When all this is done you'll have a plan for your garden, and a list of what seeds to order. The last ingredient is a calendar of planting dates. After all, it would be a shame to realize in June that your peas should have been planted in April.
Your calendar of planting dates needs to take into account a few things. First, know the planting zone in which you are located. Gardening in Victoria is very different from gardening in Thunder Bay. Second, read the information given in the seed catalogues or any reference books you have, in order to get a rough idea of which weeks or months you should be planting in. Third, think about whether you want all your beans, for example, ready at the same time - say, if you wanted to pickle them. If so, plant them all at once. If not, be sure to stagger the planting across several weeks. Cross-reference that with all your other information and you'll have a good idea of what to plant when.
If you're really keen you can also consult a calendar to see when the moon is waxing and when it is waning.

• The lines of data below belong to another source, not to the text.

import Literature.AnabelianGeometry.EtaleTheta.SettingModelTateInstance
import Literature.AnabelianGeometry.EtaleTheta.SettingModelTateThetaOddShear
import Literature.AnabelianGeometry.EtaleTheta.SettingModelKummerCocycleNegOne
import Literature.AnabelianGeometry.EtaleTheta.SettingModelChiKummerData
import HarnessLib

/-!
# The stage-2 model of the [EtTh] §1 root: the fields `K̈_N = K_{2N}` in the Kummer-cocycle currency
# (`G_{K̈_N} = {χ_{2N} = 1 ∧ κ_p ≡ 0 (N)} = Ker_N(κ_{−1}) ∩ Ker_N(κ_p)`)

Mochizuki, *The étale theta function …*, Publ. RIMS **45** (2009) [EtTh], §1, PRIMS PDF p. 17: "`K̈_N := K_{2N}`",
"`K̈ = K(ζ₂, q_X^{1/2})`", the coverings `Ÿ_N → Ÿ` [cite: MochizukiEtTh2009, §1 p.17]; J. Neukirch, *Algebraic Number
Theory*, Ch. IV §3 [cite: NeukirchANT1999, Ch. IV §3]. abc-iut cell, layer L2, seat abc-iut-L2-t5 (gen 6; Tate-curve /
Kummer lineage), R78 cluster STAGE 2 — PROOF-ONLY sequel of F5q (`SettingModelTateTheta.mem_GKNq_iff`:
`G_{K_N} = {χ_N = 1 ∧ κ_p² ≡ 0 (N)}` at `q_X = p²`) at the DOUBLED levels that index the `Ÿ`-side objects
(`ThetaSetting.GKddN N := GKN (2N)`): since `level_{2N}(κ²) = 1 ↔ level_N(κ) = 1` in `Ẑ` (torsion-free, squaring
injective — abc-iut-w5-d171's `sqHom_injective`), the `2`-torsion subtlety of `G_{K_N}` disappears for `K̈_N`:

* `level_two_mul_sq_eq_one_iff` — `ZHatLevel.level (2N) (z²) = 1 ↔ ZHatLevel.level N z = 1`;
* **`mem_GKddNq_iff`** — `σ ∈ G_{K̈_N}` (`= (fieldKN ⊥ (qModel p) (2N)).fixingSubgroup`) iff
  `χ_{2N}(σ) = 1 ∧ κ_p(σ) ≡ 0 (N)`, i.e. `K̈_N = ℚ_p(μ_{2N}, p^{1/N})`;
* **`mem_GKddNq_iff_kappaNegOne`** — equivalently `κ_{−1}(σ) ≡ 0 (N) ∧ κ_p(σ) ≡ 0 (N)` (this lineage's
  `level_kappaNegOne_eq_one_iff`): `G_{K̈_N}` is the joint level-`N` kernel of the two Kummer cocycles of `−1` and
  `q̈ = p`;
* record forms `mem_GKddN_modelTate_iff`, `mem_GKddN_modelχq_iff`.

HONEST LABEL: classical Kummer theory inside a semi-synthetic model (consistency evidence only); nothing of [EtTh] is
asserted; nothing here bears on [IUTchIII] Cor. 3.12. PROOF-ONLY (0 definitions).
-/

noncomputable section

namespace Literature.AnabelianGeometry.EtaleTheta.SettingModel

open Literature.AnabelianGeometry.SemiGraphs (GQp)

variable (p : ℕ) [Fact p.Prime]

/-- In `Ẑ`: `z²` dies at level `2N` iff `z` dies at level `N` (`s^{2N} = z² ⇒ z = s^N` by injectivity of
squaring). [cite: RibesZalesskii2010, Thm 2.7.1] -/
theorem level_two_mul_sq_eq_one_iff (N : ℕ+) (z : ZH) :
    ZHatLevel.level (2 * N) (z ^ 2) = 1 ↔ ZHatLevel.level N z = 1 := by
  have h2N : ((2 * N : ℕ+) : ℕ) = (N : ℕ) * 2 := by rw [PNat.mul_coe, Nat.mul_comm]; rfl
  rw [ZHatLevel.level_eq_one_iff_exists_pow, ZHatLevel.level_eq_one_iff_exists_pow]
  constructor
  · rintro ⟨s, hs⟩
    refine ⟨s, sqHom_injective ?_⟩
    rw [sqHom_apply, sqHom_apply, ← pow_mul, ← h2N, hs]
  · rintro ⟨s, rfl⟩
    exact ⟨s, by rw [← pow_mul, h2N]⟩

/-- **`G_{K̈_N} = {χ_{2N} = 1 ∧ κ_p ≡ 0 (N)}`** for `K̈_N = K_{2N} = ℚ_p(μ_{2N}, (p²)^{1/2N}) = ℚ_p(μ_{2N}, p^{1/N})`:
at the doubled level the Kummer condition is on `κ_p` itself. [cite: MochizukiEtTh2009, §1 p.17] -/
theorem mem_GKddNq_iff (σ : GQp p) (N : ℕ+) :
    σ ∈ (fieldKN ⊥ (qModel p) (2 * N)).fixingSubgroup ↔
      ZHatLevel.levelChar (2 * N) (chi p σ) = 1 ∧ ZHatLevel.level N (kappaP p σ) = 1 := by
  rw [mem_GKNq_iff, level_two_mul_sq_eq_one_iff]

/-- **`G_{K̈_N}` is the joint level-`N` kernel of `κ_{−1}` and `κ_p`** (`χ_{2N}(σ) = 1 ↔ κ_{−1}(σ) ≡ 0 (N)`,
`level_kappaNegOne_eq_one_iff`): `K̈_N = ℚ_p(ξ_{2N}, p^{1/N})` with `ξ_{2N} = (−1)^{1/N}`.
[cite: MochizukiEtTh2009, §1 p.17] -/
theorem mem_GKddNq_iff_kappaNegOne (σ : GQp p) (N : ℕ+) :
    σ ∈ (fieldKN ⊥ (qModel p) (2 * N)).fixingSubgroup ↔
      ZHatLevel.level N (kappaNegOne p σ) = 1 ∧ ZHatLevel.level N (kappaP p σ) = 1 := by
  rw [mem_GKddNq_iff, level_kappaNegOne_eq_one_iff]

/-- Record form at the Tate instance: `σ ∈ (modelTate p).GKddN N ↔ χ_{2N}(σ) = 1 ∧ κ_p(σ) ≡ 0 (N)`.
[cite: MochizukiEtTh2009, §1 p.17] -/
theorem mem_GKddN_modelTate_iff (σ : GQp p) (N : ℕ+) :
    σ ∈ (ThetaSetting.modelTate p).GKddN N ↔
      ZHatLevel.levelChar (2 * N) (chi p σ) = 1 ∧ ZHatLevel.level N (kappaP p σ) = 1 :=
  mem_GKddNq_iff p σ N

/-- Record form for every stage-2 record `modelχq p i j hj`. [cite: MochizukiEtTh2009, §1 p.17] -/
theorem mem_GKddN_modelχq_iff (i j : ℤ) (hj : Even j) (σ : GQp p) (N : ℕ+) :
    σ ∈ (ThetaSetting.modelχq p i j hj).GKddN N ↔
      ZHatLevel.levelChar (2 * N) (chi p σ) = 1 ∧ ZHatLevel.level N (kappaP p σ) = 1 :=
  mem_GKddNq_iff p σ N

/-- `G_K̈ = G_{K̈_1}`-sanity: at `N = 1` both conditions are empty (`level 1 ≡ 1`), recovering
`G_K̈ = G_{K_2} = G_{ℚ_p}`. [cite: MochizukiEtTh2009, §1 p.17] -/
theorem mem_GKddN_modelTate_one (σ : GQp p) : σ ∈ (ThetaSetting.modelTate p).GKddN 1 := by
  show σ ∈ (fieldKN ⊥ (qModel p) (2 * 1)).fixingSubgroup
  rw [mul_one, fixingSubgroup_fieldKN_qModel_two_eq_top]
  exact Subgroup.mem_top σ

end Literature.AnabelianGeometry.EtaleTheta.SettingModel

end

According to biodynamic farming principles, it's better to plant vegetables in which the desirable part is below the ground (like potatoes or radishes) when the moon is waning, and vegetables whose upper part you want to eat (like salad greens or peas) when the moon is waxing. (This is the time when I need to remind you I'm not making any of this up...)
Call me obsessive, call me anally-retentive. But I have a week-by-week calendar for what gets planted when that takes me from late January (when onions and leeks get started in the greenhouse) to mid-September when the last radishes and lettuce for eating through the winter are planted. I am a planner, and I am proud!